WHAT YOU WILL DO: From the listing below, copy only the lines from the line that contains "L * B₀β * (α" to the line that contains "ℝ) ^ 2 * α)) ≤ s₂ →", counting those two lines as part of the copy.
Segment Open
/-! ## §2 N16 ∕ NE3 (β = 1, the root of record) from the leaf clauses on the all-torus proper sub-family and N07's (H3ˢᵘᵖ) -/

/-- **N16 · NE3 FROM THE [B8] LEAF ON THE ALL-TORUS PROPER SUB-FAMILY OF `zdGF3 (M_n(ℂ))` AND N07's (H3ˢᵘᵖ)** (`d = 4`, `L ≥ 2`, `N ≥ 1`, Hölder
exponent `β₀ = 1`, a length function `len ≥ 1` on its support with `len e_μ = 1`): generation 0's `N16.OfLeaf.n16_of_leaf` with the two leaf clauses
`B8.Thm4Body c₁ B₁′` ∧ `B8.Prop3Body cP 4 L C₂ inp B₀β` read on `fun i ↦ zdGF3 (M_n(ℂ)) L 1 len i.1` over the ALL-TORUS PROPER sub-index (instead of
`{i // i.Ω 0 = univ}`); every other letter and the conclusion VERBATIM, ending in `LeafH3sup 4 L N ε b′ c′ dom → NE3EnergyRateWCov 4 (sfClass 4 L N ε) L
N b g C s₁ s₂ dom`.  N16 ∕ NE3 NOT proved: the two leaf clauses are node N05's theorems, (H3ˢᵘᵖ) is N07's. [cite: Balaban1985RegularSpaces, Thm 4 p.88, Prop. 3 p.87] [folklore] -/
theorem n16_of_leafAllTorus [Nonempty n] {L N : ℕ} (hL : 2 ≤ L) (hN : 1 ≤ N) :
    letI : CStarAlgebra (Matrix n n ℂ) := {}
    ∃ r : ℝ, 0 < r ∧ ∀ ⦃g : ℝ⦄, 0 < g → ∃ C : ℝ, 0 ≤ C ∧
      ∀ (c₁ c₁' B₁' cP C₂ B₀β : ℝ) (inp : B8.B9Inputs) (len : Site 4 → ℝ), (∀ v : Site 4, 0 < len v → 1 ≤ len v) →
      (∀ μ : Fin 4, len (e μ) = 1) → 0 < B₁' → 5 * ((4 : ℕ) : ℝ) * L * inp.B₀ ≤ B₁' → 16 * (5 * ((4 : ℕ) : ℝ) * L * inp.B₀ * c₁') ≤ 1 →
      (∀ α₀ α₁ : ℝ, 0 < α₀ → 0 < α₁ → α₀ + α₁ ≤ c₁' →
        α₀ + α₁ ≤ c₁ ∧ C0 4 * (2 * α₀) ≤ 1 / 3 ∧ 4 * α₀ ≤ c2' 4 L ∧ 16 * (B₁' * (α₀ + α₁)) ≤ 1 ∧
        Real.exp (4 * (800 * (((4 : ℕ) : ℝ) + 1) ^ 2 * (((4 : ℕ) : ℝ) + 4)) * α₀) *
            (1 + 8 * (131072 * (((4 : ℕ) : ℝ) + 1) ^ 2) * (B₁' * (α₀ + α₁))) ≤ 2 ∧
        2 * (B₁' * (α₀ + α₁)) ≤ c3 4 L ∧ ((4 : ℕ) : ℝ) * L * α₁ ≤ 1 / 8 ∧ α₀ ≤ cP ∧ α₁ ≤ cP ∧ B₁' * (α₀ + α₁) ≤ cP ∧
        2 * (B₁' * (α₀ + α₁)) ^ 2 + 20 * ((4 : ℕ) : ℝ) * α₀ * (B₁' * (α₀ + α₁)) + 2 * C₂ * (B₁' * (α₀ + α₁)) ^ 2 ≤ α₀ + α₁) →
      ∀ ⦃b' c' : ℝ⦄, 0 ≤ b' → 0 ≤ c' →
      2 ^ 15 * ((4 : ℝ) + 1) ^ 2 * ((4 : ℝ) + 4) ^ 2 * (L : ℝ) ^ 2 * b' ≤ 1 →
      23040 * (4 : ℝ) ^ 4 * (frameC 4 L + 4) ^ 3 * (c' + curConst 4 L * b' ^ 2) ≤ 1 →
      ∀ ⦃α : ℝ⦄, 0 < α → C0 4 * α ≤ 1 / 3 → 2 * α ≤ c2' 4 L → 11 * (4 : ℝ) ^ 2 * α ≤ 1 / 6 → α + 11 * (4 : ℝ) ^ 2 * α ≤ c₁' →
      b' + 226 * (8 * ((4 : ℝ) + 1) * ((4 : ℝ) + 4)) ^ 2 * b' ^ 2 < α → 4 * ((4 : ℝ) - 1) * (c' + curConst 4 L * b' ^ 2) < α →
      ∀ ⦃Mc : ℝ⦄, 0 ≤ Mc → (Mc + 1) * (b' + 226 * (8 * ((4 : ℝ) + 1) * ((4 : ℝ) + 4)) ^ 2 * b' ^ 2) ≤ 1 / 2 →
      ∀ (𝒬 : ℕ → Set (Set (Site 4) × ℕ)), (∀ k, ∀ q ∈ 𝒬 k, q.2 ≤ k ∧ ∃ y : Site 4, ∀ z ∈ q.1, (l1 (z - y) : ℝ) ≤ Mc * (L : ℝ) ^ q.2) →
      ∀ ⦃C335 : ℝ⦄, 2 * (Mc + 1) * (b' + 226 * (8 * ((4 : ℝ) + 1) * ((4 : ℝ) + 4)) ^ 2 * b' ^ 2) + 2 * Mc * (2 * (c' + curConst 4 L * b' ^ 2)) +
        4 * Mc * (1 + 2 * Mc) * (b' + 226 * (8 * ((4 : ℝ) + 1) * ((4 : ℝ) + 4)) ^ 2 * b' ^ 2) ^ 2 < C335 →
      ∀ ⦃ε s₁ b s₂ : ℝ⦄, 0 < ε → ε ≤ r → ε < α → 0 ≤ s₁ → s₁ ≤ r → 0 ≤ b → b ≤ ε / 2 →
      5 * ((4 : ℕ) : ℝ) * L * inp.B₀ * (α + 11 * (4 : ℝ) ^ 2 * α) ≤ s₁ →
      5 * ((4 : ℕ) : ℝ) * L * inp.B₀ * (α + 11 * (4 : ℝ) ^ 2 * α) +
          2 * (b' + 226 * (8 * ((4 : ℝ) + 1) * ((4 : ℝ) + 4)) ^ 2 * b' ^ 2) * s₁ ≤ s₁ →
      5 * ((4 : ℕ) : ℝ) * L * inp.B₀ * (α + 11 * (4 : ℝ) ^ 2 * α) + 16 * (b' + 226 * (8 * ((4 : ℝ) + 1) * ((4 : ℝ) + 4)) ^ 2 * b' ^ 2) *
          (5 * ((4 : ℕ) : ℝ) * L * inp.B₀ * (α + 11 * (4 : ℝ) ^ 2 * α)) ≤ s₁ →
      5 * ((4 : ℕ) : ℝ) * L * B₀β * (α + 11 * (4 : ℝ) ^ 2 * α) + 8 * (b' + 226 * (8 * ((4 : ℝ) + 1) * ((4 : ℝ) + 4)) ^ 2 * b' ^ 2) *
          (5 * ((4 : ℕ) : ℝ) * L * inp.B₀ * (α + 11 * (4 : ℝ) ^ 2 * α)) ≤ s₂ →
      B8.Thm4Body c₁ B₁' (fun i : {i : ZdIdx 4 L // (∀ j, i.Ω j = Set.univ) ∧ (∀ m j, i.Λs m j = {_y | j = m}) ∧ (∀ m j, i.Λb m j = {_c | j = m})} =>
        (zdGF3 (Matrix n n ℂ) L 1 len i.1).toGFData) →
      B8.Prop3Body cP 4 (L : ℝ) C₂ inp B₀β (fun i : {i : ZdIdx 4 L // (∀ j, i.Ω j = Set.univ) ∧ (∀ m j, i.Λs m j = {_y | j = m}) ∧ (∀ m j, i.Λb m j = {_c | j = m})} =>
        (zdGF3 (Matrix n n ℂ) L 1 len i.1).toGFData2) →
      ∀ {dom : _root_.Set (Site 4 → Fin 4 → (Matrix n n ℂ)ˣ)},
        LeafH3sup 4 L N ε b' c' dom →
        NE3EnergyRateWCov 4 (sfClass 4 L N ε) L N b g C s₁ s₂ dom := by
  letI : CStarAlgebra (Matrix n n ℂ) := {}
  obtain ⟨r, hr0, hr⟩ := n16_of_thm4Zd_print (n := n) hL hN
  refine ⟨r, hr0, fun g hg => ?_⟩
  obtain ⟨C, hC0, hC⟩ := hr hg
  refine ⟨C, hC0, fun c₁ c₁' B₁' cP C₂ B₀β inp len hlen hlen1 hB₁' hBB h16 hwin b' c' hb' hc' hRb hcF α hα hA3 hA2 hAs hAc hb'α hc'α Mc hMc
    hMcα 𝒬 h𝒬 C335 hC335 ε s₁ b s₂ hε hεr hεα hs₁ hs₁r hb hbh hss hgrad hℓ hhol hT hP dom h3 => ?_⟩
  have hB0 : 0 ≤ 5 * ((4 : ℕ) : ℝ) * L * inp.B₀ := by have := inp.B₀_pos.le; positivity
  have hT4 := thm4TorusAt_print_of_leaf_allTorus (d := 4) (by norm_num) hL zero_le_one hlen hlen1 hB₁' hBB hwin
    (fun k => Reg335Zd (((L : ℝ) ^ k)⁻¹) L (𝒬 k) C335) hT hP
  exact hC c₁' (5 * ((4 : ℕ) : ℝ) * L * inp.B₀) (5 * ((4 : ℕ) : ℝ) * L * B₀β) hB0 h16 hb' hc' hRb hcF hα hA3 hA2 hAs hAc hb'α hc'α hMc
    hMcα 𝒬 h𝒬 hC335 hε hεr hεα hs₁ hs₁r hb hbh hss hgrad hℓ hhol hT4 h3
/-- ★ **Peierls' estimate for the Polyakov loops of the thermal `ℤ_n` theory in a coordinate plane,
uniformly in the volume**: for `n ≥ 2`, `d ≥ 2`, `L ≥ 3`, `J_E, J_M ≥ 0` and
`ρ = 4·19⁶·L₀·n·e^{-J_E(1-cos(2π/n))} < 1`,
`μ_{L₀,L;J_E,J_M}(P_{ι m} ≠ P_{ι q}) ≤ Σ_{A separating} (L₀ n e^{-J_E δ_n})^{|∂A|} ≤ 4ρ/(1-ρ)²` — union
bound over the contour of the configuration, Griffiths' bound for each contour, and Fröhlich–Lieb's
volume-uniform torus contour count (tree `sum_pow_card_cutKeys_le_geom`).
[cite: FrohlichLieb1978, Thm. 1.1 and Cor. 1.2, eqs. (1.30)–(1.33)] [cite: BorgsSeiler1983, §IV (p. 358)] -/
theorem expectation_indicator_ne_le (hn : 2 ≤ n) (hd : 2 ≤ d) (hL : 2 < L) {JE JM : ℝ} (hJE : 0 ≤ JE)
    (hJM : 0 ≤ JM) (hρ : 4 * 19 ^ 6 * ((L₀ : ℝ) * ((n : ℝ) * Real.exp (-(JE * znActionGap n)))) < 1)
    (m q : TorusSite 2 L) :
    expectation (znRep n) JE JM
        ({U : Config d L₀ L ↥(rootsOfUnityCircle n) | polyakovLine U (planeEmb d m) ≠ polyakovLine U (planeEmb d q)}.indicator 1) ≤
      4 * (4 * 19 ^ 6 * ((L₀ : ℝ) * ((n : ℝ) * Real.exp (-(JE * znActionGap n))))) /
        (1 - 4 * 19 ^ 6 * ((L₀ : ℝ) * ((n : ℝ) * Real.exp (-(JE * znActionGap n))))) ^ 2 := by
  classical
  haveI : NeZero n := ⟨by omega⟩
  set θ : ℝ := (L₀ : ℝ) * ((n : ℝ) * Real.exp (-(JE * znActionGap n))) with hθ
  have hθ0 : 0 ≤ θ := by positivity
  have hL1 : 1 < L := by omega
  set 𝒜 : Finset (Finset (TorusSite 2 L)) := Finset.univ.filter fun A => IsSeparatingSet L A m q with h𝒜
  have hρc := continuous_znRep n
  calc expectation (znRep n) JE JM
        ({U : Config d L₀ L ↥(rootsOfUnityCircle n) | polyakovLine U (planeEmb d m) ≠ polyakovLine U (planeEmb d q)}.indicator 1)
      ≤ expectation (znRep n) JE JM (fun U => ∑ A ∈ 𝒜,
          (1 : ℝ) * (disagreeSet (d := d) (n := n) (L₀ := L₀) A).indicator 1 U) := by
        refine expectation_mono (znRep n) hρc JE JM fun U => ?_
        refine (indicator_le_indicator_of_subset' (ne_subset_iUnion_disagreeSet hL1 m q) U).trans ?_
        simpa only [one_mul] using
          indicator_biUnion_le_sum 𝒜 (fun A => disagreeSet (d := d) (n := n) (L₀ := L₀) A) U
    _ = ∑ A ∈ 𝒜, 1 * expectation (znRep n) JE JM ((disagreeSet (d := d) (n := n) (L₀ := L₀) A).indicator 1) :=
        expectation_sum_mul _ _ _ _ _ _
    _ ≤ ∑ A ∈ 𝒜, θ ^ (cutKeys L A).card :=
        Finset.sum_le_sum fun A _ => by
          rw [one_mul]; exact expectation_indicator_disagreeSet_le hn hd hJE hJM A
    _ ≤ 4 * (4 * 19 ^ 6 * θ) / (1 - 4 * 19 ^ 6 * θ) ^ 2 :=
        sum_pow_card_cutKeys_le_geom hL1 m q 𝒜 (fun A hA => (Finset.mem_filter.1 hA).2) hθ0 hρ

end Plane

/-! ### 5. The Polyakov correlation in a coordinate plane -/

section Correlation

variable {n : ℕ} [NeZero L₀] [NeZero L]

omit [NeZero L₀] [NeZero L] in
/-- For the one-dimensional character of `ℤ_n`: `Re χ(P_0) χ̄(P_x) ≥ 1 - 2·1{P_0 ≠ P_x}` (`= 1` if the
loops agree, `≥ -1` always). [cite: BorgsSeiler1983, §II.3 (II.22) (p. 337)] -/
theorem polyakovIntegrand_ge (U : Config d L₀ L ↥(rootsOfUnityCircle n)) (x : Fin d → ZMod L) :
    1 - 2 * {U : Config d L₀ L ↥(rootsOfUnityCircle n) | polyakovLine U 0 ≠ polyakovLine U x}.indicator 1 U ≤
      (polyakovTrace (znRep n) U 0 * conj (polyakovTrace (znRep n) U x)).re := by
  rw [← charRep_znIncl, ← ThermalCentre.reChar_pairChar]
  by_cases h : polyakovLine U 0 = polyakovLine U x
  · have hmem : U ∉ {U : Config d L₀ L ↥(rootsOfUnityCircle n) | polyakovLine U 0 ≠ polyakovLine U x} :=
      fun h' => h' h
    rw [Set.indicator_of_notMem hmem, mul_zero, sub_zero]
    have : ThermalCentre.pairChar (L₀ := L₀) (znIncl n) x U = 1 := by
      rw [ThermalCentre.pairChar]
      change ThermalCentre.lineChar (znIncl n) 0 U * (ThermalCentre.lineChar (znIncl n) x U)⁻¹ = 1
      rw [ThermalCentre.lineChar_apply, ThermalCentre.lineChar_apply, h, mul_inv_cancel]
    rw [reChar, this, Circle.coe_one, Complex.one_re]
  · have hmem : U ∈ {U : Config d L₀ L ↥(rootsOfUnityCircle n) | polyakovLine U 0 ≠ polyakovLine U x} := h
    rw [Set.indicator_of_mem hmem, Pi.one_apply, mul_one]
    have := abs_reChar_le_one (ThermalCentre.pairChar (L₀ := L₀) (znIncl n) x) U
    have := neg_abs_le (reChar (ThermalCentre.pairChar (L₀ := L₀) (znIncl n) x) U)
    linarith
Segment Closed
RESULT OF THIS EXERCISE:
      5 * ((4 : ℕ) : ℝ) * L * B₀β * (α + 11 * (4 : ℝ) ^ 2 * α) + 8 * (b' + 226 * (8 * ((4 : ℝ) + 1) * ((4 : ℝ) + 4)) ^ 2 * b' ^ 2) *
          (5 * ((4 : ℕ) : ℝ) * L * inp.B₀ * (α + 11 * (4 : ℝ) ^ 2 * α)) ≤ s₂ →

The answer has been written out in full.